January 2019 was a busy month for Catanzarite, setting in motion the group's corporate takeover scheme. On January 4, 2019, it dismissed Scudder and Aroha from the Pinkerton Action. On January 22, 2019, it dismissed O'Connor, TGAP, and Unfug. The following day, Catanzarite dismissed Cooper and Higgerson. Thereafter, O'Connor and Cooper used their MFS shareholder votes to reconstitute the MFS board of directors. MFS hired Catanzarite as corporate counsel.

On January 23, 2019, O'Connor executed a "unanimous written consent of the sole shareholder of [CTI]" (2019 Consent), stating he was CEO of MFS and had authority to act by unanimous written consent without a meeting to adopt several resolutions. The first resolution stated MFS was the sole shareholder of CTI and O'Connor, in his capacity as CEO, could issue the written consent stating MFS fully paid for 28,000,000 shares of CTI common stock in March 2015. The next resolution stated the Amended Acts contained the false contention MFS "had not fully paid for all of its stock [was] facilitated by the wrongful and self-serving conduct" of Probst and Beck. Accordingly, all actions, issuance of shares, and promisors were void or voidable acts. In essence, the written consent sought to unwind three years of CTI's corporate acts.

Catanzarite would ventually make himself an employee of MFS, CTI, and other actions which created blatant conflicts.

Thus, to briefly recap, at this point Catanzarite's concurrent and successive representation of adverse parties included the following: (1) Catanzarite was representing the Roots' elder abuse lawsuit against CTI and some of its Founders (the Probst Faction) as well as a derivative action against MFS; (2) Catanzarite had made a deal with a handful of CTI Founders to dismiss them from the Pinkerton Action; (3) it became MFS's counsel of record; (4) Catanzarite filed a derivative shareholder lawsuit for MFS, claiming 100 percent control and ownership of CTI, despite having lawsuits filed by other people claiming to be MFS shareholders; and (5) after filing two derivative shareholder lawsuits, Catanzarite filed a third derivative action (the Mesa Action) claiming to represent a different set of outsider shareholders, i.e., a class of derivative shareholders willing to join in the MFS Action but also independently seeking damages from CTI, its current shareholders, and board of directors.
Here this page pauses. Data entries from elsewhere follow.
/-!
# Delabays–Coletta–Jacquod's Theorem 4.1 in its own model: the homogeneous KURAMOTO ring —
# a phase-locked state is stable iff every line has |θᵢ − θⱼ| < π/2 iff it is a twisted state with
# 4|q| < N, for every ring size N ≥ 3

Topic `Literature/MathematicalPhysics/PowerSystems`, namespace
`Literature.MathematicalPhysics.PowerSystems.NonuniformKuramoto`. The tree has the ring dichotomy for
the damped second-order (swing) model (`ClassicalModel.ringSystem_stable_iff_normalOperation`,
`…_iff_twisted`); the print (DCJ 2016) is about the FIRST-ORDER Kuramoto model
`θ̇ᵢ = P₀ − K Σ_{j ~ i} sin(θᵢ − θⱼ)` on a cycle. This file states and proves the dichotomy for a
non-uniform first-order ring `Dᵢθ̇ᵢ = −Σⱼ Cᵢⱼ sin(θᵢ − θⱼ)` (homogeneous ring weights `C`, zero
natural frequencies after the co-rotating shift, ANY time constants `Dᵢ > 0`), using the same phase
geometry (`ClassicalModel.ringSystem_exists_negativeDirection_of_long_line`, the winding census) and
gridfusion-lit-2's hypothesis-free Kuramoto unstable clause
(`lockedSolution_unstable_of_negativeDirection`, Lyapunov's indirect method) and exponential-stability
clause (`lockedSolution_locally_expStable_of_normalOperation`). No definition, no named fact, no
axiom: the ring is given by hypotheses on a general `NonuniformKuramoto (n + 1)`.

SOURCES (read this session). R. Delabays, T. Coletta, P. Jacquod, J. Math. Phys. 57 (2016) 032701
[DelabaysColettaJacquod2016] §2 eq. (2.1) (the Kuramoto model on a network, identical frequencies
after the shift), §4.2 **Thm 4.1** (arXiv:1512.04266 p0009 L101–p0010 L58: «single-cycle network …
any stable solution has all angle differences in [−π/2, π/2] … Δ = 2πq/n»); D. Manik, M. Timme,
D. Witthaut, Chaos 27 (2017) 083123 [ManikTimmeWitthaut2017] §3 Lemma 1 («for both the Kuramoto system
and the power grid model»), §5.4 Thm 12; H. K. Khalil [Khalil2002] Thm 4.7.

## What is proved (`Kur : NonuniformKuramoto (n + 1)` with `Dᵢ > 0`, `ω = 0`, `φ = 0`,
`Pᵢⱼ = K·[j = ρi ∨ i = ρj]`, `N = n + 1 ≥ 3`, `K > 0`)

* §1 bridge: `ring_P_eq_C`, `ring_syncFreq_eq_zero`, `ring_field_eq`, `ring_locked_iff_flow_eq_zero`
  (phase-locked states of the Kuramoto ring = synchronous states of the swing ring), the quadratic
  identity `sum_mul_sum_linWeight_eq_half`.
* §2 ★★ `ring_lockedSolution_unstable_of_long_line` (a locked state with ONE negative-cosine line is
  an unstable phase-locked solution — every `N`, no nondegeneracy), ★★
  `ring_lockedSolution_expStable_of_normalOperation` (all cosines positive ⇒ locally exponentially
  stable modulo rotation).
* §3 ★★★ **`ring_lockedSolution_stable_iff_normalOperation`**, ★★★
  **`ring_lockedSolution_stable_iff_twisted`**: for a locked state with no line at `|Δθ| = π/2`,
  Lyapunov stability of the locked solution ⇔ every line cosine positive ⇔ twisted with `4|q| < N`
  up to rotation and whole turns.

THREE COLUMNS. CERTIFIED for MODEL `M` = first-order Kuramoto ring with homogeneous coupling and
identical natural frequencies (co-rotating frame), any `Dᵢ > 0`; «stable» = Lyapunov stability of the
phase-locked solution of `M`. NOT CLAIMED: the states with all lines at `|Δθ| = π/2`; any grid.
-/

noncomputable section

open Real Set Filter Topology Metric Finset
open scoped Matrix

namespace Literature.MathematicalPhysics.PowerSystems

namespace NonuniformKuramoto

variable {n : ℕ} (Kur : NonuniformKuramoto (n + 1)) (K : ℝ)

/-! ### §1. The Kuramoto ring and the swing ring have the same coupling and the same locked states -/

/-- The coupling of the Kuramoto ring is the coupling matrix of the swing ring `ringSystem`.
[cite: DelabaysColettaJacquod2016, §4.2 (single cycle, `K = b₀`)] -/
theorem ring_P_eq_C
    (hP : ∀ i j, Kur.P i j = if j = finRotate (n + 1) i ∨ i = finRotate (n + 1) j then K else 0) :
    Kur.P = (ClassicalModel.ringSystem n K Kur.D Kur.D).C := by
  funext i j
  rw [hP, ClassicalModel.ringSystem_C]

/-- With zero natural frequencies the synchronous frequency `Σωⱼ/ΣDⱼ` vanishes.
[cite: DelabaysColettaJacquod2016, §2 after eq. (2.2) («we consider … P = Ω1 ≡ 0»)] -/
theorem ring_syncFreq_eq_zero (hω : ∀ i, Kur.ω i = 0) :
    (∑ j, Kur.ω j) / ∑ j, Kur.D j = 0 := by
  simp [hω]

/-- The Kuramoto ring field is `−flowᵢ(θ)/Dᵢ` with the swing ring's flow.
[cite: DelabaysColettaJacquod2016, §2 eq. (2.2)] -/
theorem ring_field_eq (hω : ∀ i, Kur.ω i = 0)
    (hP : ∀ i j, Kur.P i j = if j = finRotate (n + 1) i ∨ i = finRotate (n + 1) j then K else 0)
    (hφ : ∀ i j, Kur.φ i j = 0) (θ : Fin (n + 1) → ℝ) (i : Fin (n + 1)) :
    Kur.field θ i = -((ClassicalModel.ringSystem n K Kur.D Kur.D).flow θ i) / Kur.D i := by
  simp only [field, hω, hφ, add_zero, zero_sub, ClassicalModel.LosslessSystem.flow,
    Finset.univ_eq_empty, Finset.sum_empty]
  congr 2
  exact Finset.sum_congr rfl fun j _ => by rw [hP, ClassicalModel.ringSystem_C]

/-- Phase-locked states of the Kuramoto ring (`fieldᵢ(θ) = Σω/ΣD`) are exactly the synchronous states
of the swing ring (`flowₖ(θ) = 0`). [cite: ManikTimmeWitthaut2017, §3 («Both models have the same fixed points»)] -/
theorem ring_locked_iff_flow_eq_zero (hD : ∀ i, 0 < Kur.D i) (hω : ∀ i, Kur.ω i = 0)
    (hP : ∀ i j, Kur.P i j = if j = finRotate (n + 1) i ∨ i = finRotate (n + 1) j then K else 0)
    (hφ : ∀ i j, Kur.φ i j = 0) (θ : Fin (n + 1) → ℝ) :
    (∀ i, Kur.field θ i = (∑ j, Kur.ω j) / ∑ j, Kur.D j) ↔
      ∀ k, (ClassicalModel.ringSystem n K Kur.D Kur.D).flow θ k = 0 := by
  rw [Kur.ring_syncFreq_eq_zero hω]
  refine forall_congr' fun i => ?_
  rw [Kur.ring_field_eq K hω hP hφ θ i, div_eq_zero_iff, neg_eq_zero]
  exact ⟨fun h => h.resolve_right (hD i).ne', fun h => Or.inl h⟩

/-- The quadratic identity `Σᵢ vᵢ Σⱼ wᵢⱼ(vᵢ − vⱼ) = ½ΣᵢΣⱼ wᵢⱼ(vᵢ − vⱼ)²` for symmetric `w`.
[folklore] -/
private theorem sum_mul_sum_mul_sub_eq_half {m : ℕ} (w : Fin m → Fin m → ℝ)
    (hw : ∀ i j, w i j = w j i) (v : Fin m → ℝ) :
    ∑ i, v i * ∑ j, w i j * (v i - v j) = 1 / 2 * ∑ i, ∑ j, w i j * (v i - v j) ^ 2 := by
  have e1 : ∑ i, v i * ∑ j, w i j * (v i - v j) = ∑ i, ∑ j, w i j * (v i * (v i - v j)) := by
    refine Finset.sum_congr rfl fun i _ => ?_
    rw [Finset.mul_sum]
    exact Finset.sum_congr rfl fun j _ => by ring
  have e2 : ∑ i, ∑ j, w i j * (v i * (v i - v j)) = ∑ i, ∑ j, w i j * (v j * (v j - v i)) := by
    rw [Finset.sum_comm]
    exact Finset.sum_congr rfl fun i _ => Finset.sum_congr rfl fun j _ => by rw [hw j i]
  have e3 : ∑ i, ∑ j, w i j * (v i * (v i - v j)) + ∑ i, ∑ j, w i j * (v j * (v j - v i))
      = ∑ i, ∑ j, w i j * (v i - v j) ^ 2 := by
    rw [← Finset.sum_add_distrib]
    refine Finset.sum_congr rfl fun i _ => ?_
    rw [← Finset.sum_add_distrib]
    exact Finset.sum_congr rfl fun j _ => by ring
  rw [e1]
  linarith

/-! ### §2. The two clauses for the Kuramoto ring -/

/-- ★★ **A phase-locked state of the Kuramoto ring with ONE negative-cosine line is an UNSTABLE
phase-locked solution** (`N ≥ 3`, `K > 0`, any `Dᵢ > 0`; every `N`, no parity or nondegeneracy
hypothesis): there is `ε > 0` such that for every `η > 0` some phase vector `x₁` with
`‖x₁ − θu‖ < η` has all forward motions of the model leave the `ε`-ball around the locked state `θu`.
At a locked state all `|cos|` agree (`ClassicalModel.ringSystem_abs_cos_eq`), the print's test
vector is a negative direction of the Hesse form
(`ClassicalModel.ringSystem_exists_negativeDirection_of_long_line`), and a negative direction makes
the locked solution unstable (`lockedSolution_unstable_of_negativeDirection`, Khalil Thm 4.7 part 2).
[cite: DelabaysColettaJacquod2016, §4.2 Thm 4.1 and its proof (arXiv:1512.04266 p0009 L116–p0010 L58); ManikTimmeWitthaut2017, §3 Lemma 1; Khalil2002, Theorem 4.7 (part 2)] -/
theorem ring_lockedSolution_unstable_of_long_line (hn : 2 ≤ n) (hK : 0 < K)
    (hD : ∀ i, 0 < Kur.D i) (hω : ∀ i, Kur.ω i = 0)
    (hP : ∀ i j, Kur.P i j = if j = finRotate (n + 1) i ∨ i = finRotate (n + 1) j then K else 0)
    (hφ : ∀ i j, Kur.φ i j = 0) {θu : Fin (n + 1) → ℝ}
    (hθu : ∀ i, Kur.field θu i = (∑ j, Kur.ω j) / ∑ j, Kur.D j)
    (hneg : ∃ k, Real.cos (θu k - θu (finRotate (n + 1) k)) < 0) :
    ∃ ε > 0, ∀ η > 0, ∃ x₁ : Fin (n + 1) → ℝ, ‖x₁ - θu‖ < η ∧ ∀ θ : ℝ → Fin (n + 1) → ℝ,
      (∀ T : ℝ, ∀ t ∈ Icc 0 T, HasDerivWithinAt θ (Kur.field (θ t)) (Icc 0 T) t) → θ 0 = x₁ →
      ∃ t : ℝ, 0 ≤ t ∧ ε < ‖θ t - θu‖ := by
  have hflow := (Kur.ring_locked_iff_flow_eq_zero K hD hω hP hφ θu).1 hθu
  -- no cosine vanishes
  obtain ⟨k₀, hk₀⟩ := hneg
  have h0 : ∀ k, Real.cos (θu k - θu (finRotate (n + 1) k)) ≠ 0 := by
    intro k hk
    have h1 := ClassicalModel.ringSystem_abs_cos_eq K Kur.D Kur.D hn hK.ne' hflow k
    have h2 := ClassicalModel.ringSystem_abs_cos_eq K Kur.D Kur.D hn hK.ne' hflow k₀
    rw [hk, abs_zero] at h1
    rw [← h1, abs_eq_zero] at h2
    exact hk₀.ne h2
  obtain ⟨v, hv⟩ := ClassicalModel.ringSystem_exists_negativeDirection_of_long_line K Kur.D Kur.D
    hn hK hflow h0 ⟨k₀, hk₀⟩
  have hPs : ∀ i j, Kur.P i j = Kur.P j i := by
    intro i j
    rw [Kur.ring_P_eq_C K hP]
    exact ClassicalModel.ringSystem_C_symm K Kur.D Kur.D i j
  -- the negative direction in lit-2's form
  have hneg' : ∑ i, v i * ∑ j, Kur.toDroopNetwork.linWeight θu i j * (v i - v j) < 0 := by
    have hw : ∀ i j, Kur.toDroopNetwork.linWeight θu i j = Kur.toDroopNetwork.linWeight θu j i := by
      intro i j
      rw [toDroopNetwork_linWeight, toDroopNetwork_linWeight, hPs i j, ← Real.cos_neg, neg_sub]
    rw [sum_mul_sum_mul_sub_eq_half _ hw v]
    have e : ∑ i, ∑ j, Kur.toDroopNetwork.linWeight θu i j * (v i - v j) ^ 2
        = ∑ i, ∑ j, (ClassicalModel.ringSystem n K Kur.D Kur.D).C i j
          * Real.cos (θu i - θu j) * (v i - v j) ^ 2 := by
      refine Finset.sum_congr rfl fun i _ => Finset.sum_congr rfl fun j _ => ?_
      rw [toDroopNetwork_linWeight, Kur.ring_P_eq_C K hP]
    rw [e]
    exact hv
  have h := Kur.lockedSolution_unstable_of_negativeDirection hD hφ hPs hθu hneg'
  rw [Kur.ring_syncFreq_eq_zero hω] at h
  simpa only [zero_mul, add_zero] using h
At the end of May 2019, Catanzarite filed a lawsuit on behalf of Cooper and Mebane against CTI. The Cooper Action requested the court direct CTI to (1) hold a shareholder's meeting to elect a board of directors; (2) deliver an annual report; (3) appoint an accountant to conduct an audit; and (4) order CTI to pay the costs for an investigation, audit, and costs of the suit. CTI's corporate counsel filed an opposition, asserting a shareholder meeting was scheduled for August 2019.

Catanzarite and his allies also interfered with CTI’s business in other ways.

In addition, the 2019 Consent "resolved" that the entire CTI board of directors was wrongly elected "by shareholders other than MFS" and they were immediately removed. MFS rescinded all CTI's stocks and promissory notes. It elected O'Connor, Zakhireh, and Murphy to serve as CTI's directors. It terminated CTI's auditor and legal counsel.

Around this same time, Catanzarite sent CTI's largest secured creditor, FinCanna, an e-mail stating future modifications or agreements between them must be signed by the new CTI board members (O'Connor, Zakhireh, and Duffy). (See Cultivation, supra, G059457 [detailed discussion of Catanzarite's damaging e-mails to CTI's business partners]). Catanzarite also took steps to interfere with CTI's proposed merger with Western Troy Capital Resources, Inc, by writing an e-mail to the company stating the new CTI directors objected to the merger.

All of these actions led to Beck leaving CTI, and this once thriving business disintegrated.

It’s not the only time Catanzarite has used questionable ethics in business lawsuits.

In a series of lawsuits filed against a real estate trust going through bankruptcy, a judge called Catanzarite’s actions “vexatious.”

He was accused of fraud and deception.

Some of the transgressions found against Catanzarite in the other case

Justin filed a lawsuit for malicious prosecution.

Catanzarite defended himself in a novel way: using the anti-SLAPP statute.

SLAPP stands for Strategic Lawsuit Against Public Participation.

Anti-SLAPP laws are supposed to protect journalists and others who speak out on issues of public importance. Here is more from the Reporters Committee for Freedom of the Press.

Anti-SLAPP laws provide defendants a way to quickly dismiss meritless lawsuits—known as “SLAPPs” or “Strategic Lawsuits Against Public Participation”—filed against them for exercising speech, press, assembly, petition, or association rights. These laws aim to discourage the filing of SLAPP suits and prevent them from imposing significant litigation costs and chilling protected speech.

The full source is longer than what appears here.